Notably left out of the umbrella was the UMW radio station, WMWC. Although WMWC does not use as much money as the other production groups, the lack of inclusion is one that may raise the eyebrows of those involved with the club.

According to Feuer, the Office of Student Affairs, with input from student leaders, chose a model that would be least disruptive, and easiest to implement.

“Among many benefits, smaller student organizations will gain a strong partner for collaboration in CPB,” said Feuer.

The CPB is a large shift from what UMW students involved in the impacted clubs are accustomed to and will take time for members to become acclimated with.

“Everyone here is excited for this new system,” said Feuer. “We think it offers students more opportunities to develop their leadership skills, to increase collaboration and to continue the tradition of a rich and dynamic programming culture here on campus.”

Edit: This article has been edited as of 3/20/15. The article previously stated the budget was proposed budget was $9,000. The correct number is $90,000.

3 thoughts on “SAE implements new umbrella system for programming clubs

  1. I’m an alumna, and I’m extremely disappointed that they are treating Giant this way. Giant has always been the organization that did 100% of the work for concerts, and I don’t expect that will change. Only now, they’re working with a decimated budget and a “board” who is taking decisions about what performers to bring away from the members of the club. I’m glad I’m already gone so I don’t have to witness the “band” the university brings for $9,000.

  2. This umbrella idea is good, as long as the separate entities can retain a certain amount of autonomy. Cross communication and effort is always a good thing. It is disappointing, though, for Giant to lose ultimate say over the musical acts. Still, the say is generally directed toward genre.
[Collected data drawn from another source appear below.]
import Summits.SmoothPoincare4.SmoothPoincare4.Theses.EntropyRung
import Summits.SmoothPoincare4.SmoothPoincare4.Theorems.EntropyRungSubcylindricalExistenceLargeScale
import Summits.SmoothPoincare4.SmoothPoincare4.Theorems.EntropyRungSubcylindricalExistenceGluingEnergyBound
import Literature.Geometry.Lorentzian.ChartLaplacian
import Literature.Geometry.Riemannian.BakryEmeryHeatFlow
import Literature.Geometry.Riemannian.PerelmanEntropyCutoff
import HarnessLib

/-!
# Large scales of the round-capped blow-up (line `green-blowup-conformal-entropy`,
# crux `EntropyRung.SubcylindricalExistence`, stmt-SmoothPoincare4-10871; helper for Stub D)

The large-scale step of the lead's assembly `stub_conformalGluing` (reshape R-c2). For a smooth
conformal weight `ψ > 0` with `L_g ψ = R_g ψ − 6Δ_g ψ > 0`, `Vol := ∫ ψ⁴ dV_g` (the volume of
`ψ² g`) and a Yamabe–Sobolev inequality `Y √(∫ u⁴ψ⁴) ≤ ∫ (6ψ²|∇u|² + ψ L_gψ u²)` (all smooth `u`):
* `quadratic_ge`: every normalised test function (`∫ c w² ψ⁴ = 1`, `c = (4πτ)⁻²`) has quadratic part
  `∫ (r w² + 4ψ⁻²|∇w|²) c ψ⁴ ≥ (2/3) Y / √Vol`, `r = ψ⁻³L_gψ` (Cauchy–Schwarz
  `∫ w²ψ⁴ ≤ √(∫w⁴ψ⁴) √Vol` and the Sobolev bound);
* `clause_of_largeScale`: consequently (H11 `largeScale_propagation`, p108874) a clause at level `L`
  valid at the single scale `τ₀ = 3√Vol / Y` propagates to every `τ ≥ τ₀`.
Everything is proved; no definitions, no named facts.
-/

noncomputable section

set_option linter.dupNamespace false

open scoped Manifold ContDiff Topology ENNReal
open Set Filter MeasureTheory
open Literature.Geometry.Lorentzian

namespace Summit.SmoothPoincare4.SmoothPoincare4.Theorems

namespace GluingLargeScales

variable {M : Type} [TopologicalSpace M] [T2Space M] [SecondCountableTopology M]
  [ChartedSpace (EuclideanSpace ℝ (Fin 4)) M] [IsManifold (𝓡 4) ∞ M] [CompactSpace M]
  [T3Space M] [MeasurableSpace M] [BorelSpace M]
  (g : PseudoRiemannianMetric (𝓡 4) ∞ (EuclideanSpace ℝ (Fin 4)) (TangentSpace (𝓡 4) : M → Type _))

omit [T2Space M] [SecondCountableTopology M] in
/-- **Quadratic lower bound at every scale.** With `r = ψ⁻³L_gψ ≥ 0`, `Vol = ∫ ψ⁴ dV > 0` and the
Yamabe–Sobolev bound with constant `Y`, every normalised smooth `w` has
`(2/3) Y/√Vol ≤ ∫ (r w² + 4 ψ⁻²|∇w|²) c ψ⁴ dV`. [cite: LeeParker1987, §3] -/
theorem quadratic_ge [g.HasLeviCivita] (hg : g.IsRiemannian) {Y : ℝ} (hY : 0 < Y) {ψ : M → ℝ}
    (hψ : ContMDiff (𝓡 4) 𝓘(ℝ, ℝ) ∞ ψ) (hψpos : ∀ x, 0 < ψ x)
    (hLψ : ∀ x, 0 < g.scalarCurvature x * ψ x - 6 * g.dalembertian ψ x)
    (hYS : ∀ u : M → ℝ, ContMDiff (𝓡 4) 𝓘(ℝ, ℝ) ∞ u →
      Y * Real.sqrt (∫ x, u x ^ 4 * ψ x ^ 4 ∂(riemannianMeasure (g.toContMDiffRiemannianMetric hg))) ≤
        ∫ x, (6 * (ψ x ^ 2 * g.gradSq u x)
            + ψ x * (g.scalarCurvature x * ψ x - 6 * g.dalembertian ψ x) * u x ^ 2)
          ∂(riemannianMeasure (g.toContMDiffRiemannianMetric hg)))
    (hVol : 0 < ∫ x, ψ x ^ 4 ∂(riemannianMeasure (g.toContMDiffRiemannianMetric hg))) :
    ∀ τ : ℝ, 0 < τ → ∀ w : M → ℝ, ContMDiff (𝓡 4) 𝓘(ℝ, ℝ) ∞ w →
      ∫ x, (4 * Real.pi * τ) ^ (-(4 : ℝ) / 2) * (w x) ^ 2 * (ψ x) ^ 4
          ∂(riemannianMeasure (g.toContMDiffRiemannianMetric hg)) = 1 →
        2 / 3 * Y / Real.sqrt (∫ x, ψ x ^ 4 ∂(riemannianMeasure (g.toContMDiffRiemannianMetric hg))) ≤
          ∫ x, ((fun y ↦ (ψ y ^ 3)⁻¹ * (g.scalarCurvature y * ψ y - 6 * g.dalembertian ψ y)) x * (w x) ^ 2
              + 4 * ((ψ x)⁻¹ ^ 2 * g.gradSq w x))
              * ((4 * Real.pi * τ) ^ (-(4 : ℝ) / 2) * (ψ x) ^ 4)
            ∂(riemannianMeasure (g.toContMDiffRiemannianMetric hg)) := by
  intro τ hτ w hw hnorm
  set μ : Measure M := riemannianMeasure (g.toContMDiffRiemannianMetric hg) with hμ
  set c : ℝ := (4 * Real.pi * τ) ^ (-(4 : ℝ) / 2) with hc
  have hcpos : 0 < c := Real.rpow_pos_of_pos (by positivity) _
  set V : ℝ := ∫ x, ψ x ^ 4 ∂μ with hV
  have hsV : 0 < Real.sqrt V := Real.sqrt_pos.2 hVol
  have hψc : Continuous ψ := hψ.continuous
  have hwc : Continuous w := hw.continuous
  -- Cauchy–Schwarz: `1/c = ∫ w²ψ⁴ = ∫ c⁻¹… `; use `cutoffCost_le` with `Q = ψ²`
  have hCS := GluingEnergyBound.cutoffCost_le g hg hcpos.le hwc hψc (hψc.pow 2) (fun x ↦ by positivity)
    (w := w) (ψ := ψ) (Q := fun x ↦ ψ x ^ 2)
  have hlhs : ∫ x, c * (w x) ^ 2 * (ψ x) ^ 2 * (ψ x ^ 2) ∂μ = 1 := by
    rw [← hnorm]
    refine integral_congr_ae (ae_of_all _ fun x ↦ ?_)
    ring
  have hQ2 : ∫ x, (ψ x ^ 2) ^ 2 ∂μ = V := by
    rw [hV]
    refine integral_congr_ae (ae_of_all _ fun x ↦ ?_)
    ring
  rw [hlhs, hQ2] at hCS
  -- `hCS : 1 ≤ c √(∫ w⁴ψ⁴) √V`
  set I4 : ℝ := ∫ x, (w x) ^ 4 * (ψ x) ^ 4 ∂μ with hI4
  have hYSw := hYS w hw
  have hI4' : ∫ x, w x ^ 4 * ψ x ^ 4 ∂μ = I4 := rfl
  rw [hI4'] at hYSw
  -- the quadratic part dominates `(2/3) c B`
  set r : M → ℝ := fun y ↦ (ψ y ^ 3)⁻¹ * (g.scalarCurvature y * ψ y - 6 * g.dalembertian ψ y) with hr
  have hrψ : ∀ x, ψ x * (g.scalarCurvature x * ψ x - 6 * g.dalembertian ψ x) = (ψ x) ^ 4 * r x := by
    intro x
    have hψx : ψ x ≠ 0 := (hψpos x).ne'
    simp only [hr]
    field_simp
  have hr0 : ∀ x, 0 ≤ r x := fun x ↦ (mul_pos (inv_pos.2 (pow_pos (hψpos x) 3)) (hLψ x)).le
  have hψ2 : ContMDiff (𝓡 4) 𝓘(ℝ, ℝ) 2 ψ := hψ.of_le (WithTop.coe_le_coe.mpr le_top)
  have hrc : Continuous r := by
    have hΔ : Continuous (g.dalembertian ψ) := continuous_dalembertian g hψ2
    have hR : Continuous g.scalarCurvature := g.contMDiff_scalarCurvature.continuous
    exact ((hψc.pow 3).inv₀ fun x ↦ (pow_pos (hψpos x) 3).ne').mul
      ((hR.mul hψc).sub (continuous_const.mul hΔ))
  have hGw : Continuous (g.gradSq w) := (Literature.Geometry.Riemannian.contMDiff_gradSq g hw).continuous
  have hψinv : Continuous fun x ↦ (ψ x)⁻¹ := hψc.inv₀ fun x ↦ (hψpos x).ne'
  set B : ℝ := ∫ x, (6 * (ψ x ^ 2 * g.gradSq w x)
      + ψ x * (g.scalarCurvature x * ψ x - 6 * g.dalembertian ψ x) * w x ^ 2) ∂μ with hB
  have iB : Integrable (fun x ↦ 6 * (ψ x ^ 2 * g.gradSq w x)
      + ψ x * (g.scalarCurvature x * ψ x - 6 * g.dalembertian ψ x) * w x ^ 2) μ := by
    have : (fun x ↦ 6 * (ψ x ^ 2 * g.gradSq w x)
        + ψ x * (g.scalarCurvature x * ψ x - 6 * g.dalembertian ψ x) * w x ^ 2) =
        fun x ↦ 6 * (ψ x ^ 2 * g.gradSq w x) + (ψ x) ^ 4 * r x * w x ^ 2 := by
      funext x; rw [hrψ x]
    rw [this]
    exact EntropyLocalisation.integrable_of_continuous g hg
      ((continuous_const.mul ((hψc.pow 2).mul hGw)).add (((hψc.pow 4).mul hrc).mul (hwc.pow 2)))
  have iQ : Integrable (fun x ↦ (r x * (w x) ^ 2 + 4 * ((ψ x)⁻¹ ^ 2 * g.gradSq w x)) * (c * (ψ x) ^ 4)) μ :=
    EntropyLocalisation.integrable_of_continuous g hg
      (((hrc.mul (hwc.pow 2)).add (continuous_const.mul ((hψinv.pow 2).mul hGw))).mul
        (continuous_const.mul (hψc.pow 4)))
  have hA : 2 / 3 * (c * B) ≤
      ∫ x, (r x * (w x) ^ 2 + 4 * ((ψ x)⁻¹ ^ 2 * g.gradSq w x)) * (c * (ψ x) ^ 4) ∂μ := by
    rw [hB, ← integral_const_mul, ← integral_const_mul]
    refine integral_mono ((iB.const_mul c).const_mul _) iQ fun x ↦ ?_
    have hψx : ψ x ≠ 0 := (hψpos x).ne'
    rw [hrψ x]
    have hkey : (r x * (w x) ^ 2 + 4 * ((ψ x)⁻¹ ^ 2 * g.gradSq w x)) * (c * (ψ x) ^ 4)
        - 2 / 3 * (c * (6 * (ψ x ^ 2 * g.gradSq w x) + (ψ x) ^ 4 * r x * w x ^ 2))
        = 1 / 3 * (c * ((ψ x) ^ 4 * (r x * (w x) ^ 2))) := by
      field_simp
      ring
    have hnn : 0 ≤ 1 / 3 * (c * ((ψ x) ^ 4 * (r x * (w x) ^ 2))) := by
      have := hr0 x; positivity
    linarith
  -- combine: `1 ≤ c √I4 √V`, `Y √I4 ≤ B` ⇒ `(2/3) Y/√V ≤ (2/3) c B`
  have h1 : Y / Real.sqrt V ≤ c * B := by
    rw [div_le_iff₀ hsV]
    have hI40 : 0 ≤ Real.sqrt I4 := Real.sqrt_nonneg _
    have : Y ≤ c * B * Real.sqrt V := by
      calc Y = Y * 1 := (mul_one Y).symm
        _ ≤ Y * (c * Real.sqrt I4 * Real.sqrt V) := mul_le_mul_of_nonneg_left hCS hY.le
        _ = c * (Y * Real.sqrt I4) * Real.sqrt V := by ring
        _ ≤ c * B * Real.sqrt V := by
            refine mul_le_mul_of_nonneg_right ?_ hsV.le
            exact mul_le_mul_of_nonneg_left hYSw hcpos.le
    linarith
  calc 2 / 3 * Y / Real.sqrt V = 2 / 3 * (Y / Real.sqrt V) := by ring
    _ ≤ 2 / 3 * (c * B) := mul_le_mul_of_nonneg_left h1 (by norm_num)
    _ ≤ _ := hA

omit [T2Space M] in
/-- **All large scales from one.** With the data of `quadratic_ge` and `τ₀ = 3√Vol/Y`, a
`ψ`-weighted clause at level `L` valid for all normalised smooth `w` at the scale `τ₀` holds at every
scale `τ ≥ τ₀` (H11 `largeScale_propagation` with `a = (2/3)Y/√Vol`, `a τ₀ = 2`).
[cite: Perelman2002Entropy, §3.1] -/
theorem clause_of_largeScale [g.HasLeviCivita] (hg : g.IsRiemannian) {Y : ℝ} (hY : 0 < Y) {ψ : M → ℝ}
    (hψ : ContMDiff (𝓡 4) 𝓘(ℝ, ℝ) ∞ ψ) (hψpos : ∀ x, 0 < ψ x)
    (hLψ : ∀ x, 0 < g.scalarCurvature x * ψ x - 6 * g.dalembertian ψ x)
    (hYS : ∀ u : M → ℝ, ContMDiff (𝓡 4) 𝓘(ℝ, ℝ) ∞ u →
      Y * Real.sqrt (∫ x, u x ^ 4 * ψ x ^ 4 ∂(riemannianMeasure (g.toContMDiffRiemannianMetric hg))) ≤
        ∫ x, (6 * (ψ x ^ 2 * g.gradSq u x)
            + ψ x * (g.scalarCurvature x * ψ x - 6 * g.dalembertian ψ x) * u x ^ 2)
          ∂(riemannianMeasure (g.toContMDiffRiemannianMetric hg)))
    (hVol : 0 < ∫ x, ψ x ^ 4 ∂(riemannianMeasure (g.toContMDiffRiemannianMetric hg))) {L : ℝ}
    (hbase : ∀ w : M → ℝ, ContMDiff (𝓡 4) 𝓘(ℝ, ℝ) ∞ w →
      ∫ x, (4 * Real.pi * (3 * Real.sqrt (∫ x, ψ x ^ 4 ∂(riemannianMeasure (g.toContMDiffRiemannianMetric hg))) / Y))
            ^ (-(4 : ℝ) / 2) * (w x) ^ 2 * (ψ x) ^ 4
          ∂(riemannianMeasure (g.toContMDiffRiemannianMetric hg)) = 1 →
        L ≤ ∫ x, ((3 * Real.sqrt (∫ x, ψ x ^ 4 ∂(riemannianMeasure (g.toContMDiffRiemannianMetric hg))) / Y) *
              ((ψ x ^ 3)⁻¹ * (g.scalarCurvature x * ψ x - 6 * g.dalembertian ψ x) * (w x) ^ 2
                + 4 * ((ψ x)⁻¹ ^ 2 * g.gradSq w x))
            - (w x) ^ 2 * Real.log ((w x) ^ 2) - 4 * (w x) ^ 2)
            * ((4 * Real.pi * (3 * Real.sqrt (∫ x, ψ x ^ 4 ∂(riemannianMeasure (g.toContMDiffRiemannianMetric hg))) / Y))
              ^ (-(4 : ℝ) / 2) * (ψ x) ^ 4)
          ∂(riemannianMeasure (g.toContMDiffRiemannianMetric hg))) :
    ∀ τ : ℝ, 3 * Real.sqrt (∫ x, ψ x ^ 4 ∂(riemannianMeasure (g.toContMDiffRiemannianMetric hg))) / Y ≤ τ →
      ∀ w : M → ℝ, ContMDiff (𝓡 4) 𝓘(ℝ, ℝ) ∞ w →
        ∫ x, (4 * Real.pi * τ) ^ (-(4 : ℝ) / 2) * (w x) ^ 2 * (ψ x) ^ 4
            ∂(riemannianMeasure (g.toContMDiffRiemannianMetric hg)) = 1 →
          L ≤ ∫ x, (τ * ((ψ x ^ 3)⁻¹ * (g.scalarCurvature x * ψ x - 6 * g.dalembertian ψ x) * (w x) ^ 2
                + 4 * ((ψ x)⁻¹ ^ 2 * g.gradSq w x))
              - (w x) ^ 2 * Real.log ((w x) ^ 2) - 4 * (w x) ^ 2)
              * ((4 * Real.pi * τ) ^ (-(4 : ℝ) / 2) * (ψ x) ^ 4)
            ∂(riemannianMeasure (g.toContMDiffRiemannianMetric hg)) := by
  set μ : Measure M := riemannianMeasure (g.toContMDiffRiemannianMetric hg) with hμ
  set V : ℝ := ∫ x, ψ x ^ 4 ∂μ with hV
  have hsV : 0 < Real.sqrt V := Real.sqrt_pos.2 hVol
  set τ₀ : ℝ := 3 * Real.sqrt V / Y with hτ₀
  set a : ℝ := 2 / 3 * Y / Real.sqrt V with ha
  have hτ₀pos : 0 < τ₀ := by positivity
  have hapos : 0 < a := by positivity
  have haτ : 2 ≤ a * τ₀ := by
    rw [ha, hτ₀]
    field_simp
    nlinarith [hsV, hY]
  set r : M → ℝ := fun y ↦ (ψ y ^ 3)⁻¹ * (g.scalarCurvature y * ψ y - 6 * g.dalembertian ψ y) with hr
  have hψc : Continuous ψ := hψ.continuous
  have hψ2 : ContMDiff (𝓡 4) 𝓘(ℝ, ℝ) 2 ψ := hψ.of_le (WithTop.coe_le_coe.mpr le_top)
  have hrc : Continuous r := by
    have hΔ : Continuous (g.dalembertian ψ) := continuous_dalembertian g hψ2
    have hR : Continuous g.scalarCurvature := g.contMDiff_scalarCurvature.continuous
    exact ((hψc.pow 3).inv₀ fun x ↦ (pow_pos (hψpos x) 3).ne').mul
      ((hR.mul hψc).sub (continuous_const.mul hΔ))
  have hquad := quadratic_ge g hg hY hψ hψpos hLψ hYS hVol
  intro τ hτ w hw hnorm
  exact largeScale_propagation M g hg ψ r hψ hψpos hrc L a τ₀ hτ₀pos hapos haτ hbase hquad τ hτ w hw hnorm

end GluingLargeScales

/-- **All large scales of the round-capped blow-up** (registered sub-goal `gluingLargeScales` of
Stub D of line `green-blowup-conformal-entropy`; ∀-form of `GluingLargeScales.clause_of_largeScale`):
the Yamabe–Sobolev bound gives the quadratic lower bound `(2/3)Y/√Vol` at every scale, so a clause at
the scale `τ₀ = 3√Vol/Y` propagates to all `τ ≥ τ₀` (H11). [cite: Perelman2002Entropy, §3.1] -/
theorem gluingLargeScales :
    ∀ (M : Type) [TopologicalSpace M] [T2Space M] [SecondCountableTopology M]
      [ChartedSpace (EuclideanSpace ℝ (Fin 4)) M] [IsManifold (𝓡 4) ∞ M] [CompactSpace M]
      [T3Space M] [MeasurableSpace M] [BorelSpace M]
      (g : PseudoRiemannianMetric (𝓡 4) ∞ (EuclideanSpace ℝ (Fin 4)) (TangentSpace (𝓡 4) : M → Type _))
      [g.HasLeviCivita] (hg : g.IsRiemannian) (Y : ℝ), 0 < Y → ∀ (ψ : M → ℝ),
      ContMDiff (𝓡 4) 𝓘(ℝ, ℝ) ∞ ψ → (∀ x, 0 < ψ x) →
      (∀ x, 0 < g.scalarCurvature x * ψ x - 6 * g.dalembertian ψ x) →
      (∀ u : M → ℝ, ContMDiff (𝓡 4) 𝓘(ℝ, ℝ) ∞ u →
        Y * Real.sqrt (∫ x, u x ^ 4 * ψ x ^ 4 ∂(riemannianMeasure (g.toContMDiffRiemannianMetric hg))) ≤
          ∫ x, (6 * (ψ x ^ 2 * g.gradSq u x)
              + ψ x * (g.scalarCurvature x * ψ x - 6 * g.dalembertian ψ x) * u x ^ 2)
            ∂(riemannianMeasure (g.toContMDiffRiemannianMetric hg))) →
      0 < ∫ x, ψ x ^ 4 ∂(riemannianMeasure (g.toContMDiffRiemannianMetric hg)) → ∀ (L : ℝ),
      (∀ w : M → ℝ, ContMDiff (𝓡 4) 𝓘(ℝ, ℝ) ∞ w →
        ∫ x, (4 * Real.pi * (3 * Real.sqrt (∫ x, ψ x ^ 4 ∂(riemannianMeasure (g.toContMDiffRiemannianMetric hg))) / Y))
              ^ (-(4 : ℝ) / 2) * (w x) ^ 2 * (ψ x) ^ 4
            ∂(riemannianMeasure (g.toContMDiffRiemannianMetric hg)) = 1 →
          L ≤ ∫ x, ((3 * Real.sqrt (∫ x, ψ x ^ 4 ∂(riemannianMeasure (g.toContMDiffRiemannianMetric hg))) / Y) *
                ((ψ x ^ 3)⁻¹ * (g.scalarCurvature x * ψ x - 6 * g.dalembertian ψ x) * (w x) ^ 2
                  + 4 * ((ψ x)⁻¹ ^ 2 * g.gradSq w x))
              - (w x) ^ 2 * Real.log ((w x) ^ 2) - 4 * (w x) ^ 2)
              * ((4 * Real.pi * (3 * Real.sqrt (∫ x, ψ x ^ 4 ∂(riemannianMeasure (g.toContMDiffRiemannianMetric hg))) / Y))
                ^ (-(4 : ℝ) / 2) * (ψ x) ^ 4)
            ∂(riemannianMeasure (g.toContMDiffRiemannianMetric hg))) →
      ∀ τ : ℝ, 3 * Real.sqrt (∫ x, ψ x ^ 4 ∂(riemannianMeasure (g.toContMDiffRiemannianMetric hg))) / Y ≤ τ →
        ∀ w : M → ℝ, ContMDiff (𝓡 4) 𝓘(ℝ, ℝ) ∞ w →
          ∫ x, (4 * Real.pi * τ) ^ (-(4 : ℝ) / 2) * (w x) ^ 2 * (ψ x) ^ 4
              ∂(riemannianMeasure (g.toContMDiffRiemannianMetric hg)) = 1 →
            L ≤ ∫ x, (τ * ((ψ x ^ 3)⁻¹ * (g.scalarCurvature x * ψ x - 6 * g.dalembertian ψ x) * (w x) ^ 2
                  + 4 * ((ψ x)⁻¹ ^ 2 * g.gradSq w x))
                - (w x) ^ 2 * Real.log ((w x) ^ 2) - 4 * (w x) ^ 2)
                * ((4 * Real.pi * τ) ^ (-(4 : ℝ) / 2) * (ψ x) ^ 4)
              ∂(riemannianMeasure (g.toContMDiffRiemannianMetric hg)) := by
  intro M _ _ _ _ _ _ _ _ _ g _ hg Y hY ψ hψ hψpos hLψ hYS hVol L hbase
  exact GluingLargeScales.clause_of_largeScale g hg hY hψ hψpos hLψ hYS hVol hbase

end Summit.SmoothPoincare4.SmoothPoincare4.Theorems

end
It is extremely hard to get specific acts. It is not as simple as saying “I want Lady Gaga” and getting her. No, she has to agree, her schedule has to agree, and the school needs 400,000 dollars. I fear the board might not understand the imprecise process of booking.

    The biggest downside is the budget cut. While *90,000 (hopefully Anonymous above is right) is certainly better than 9,000, the figure is still, unfortunately, low. UMW students will need to be prepared to lower their expectations, because Giant has always worked with much more money and, despite a decrease in workload with this umbrella set up, the costs will not even out. The Passion Pit show from a few years ago cost much more than this new budget. That was one show and that year also saw Dr. Dog, David Garibaldi, and other, smaller acts.

    The school is in saving mode. We’ve bitten more than we can chew in many areas and now our student activities and academics (other story) are being impacted. It is logical to go here first. I just hope the student body can understand the new constraints and not blame Giant, as it so often does. 90,000 sounds like a lot of money, but it is but pocket change in the music business.

    Also, Giant has never had 200,000. At least not within the past 8 years. It has requested that amount, but never received such a budget.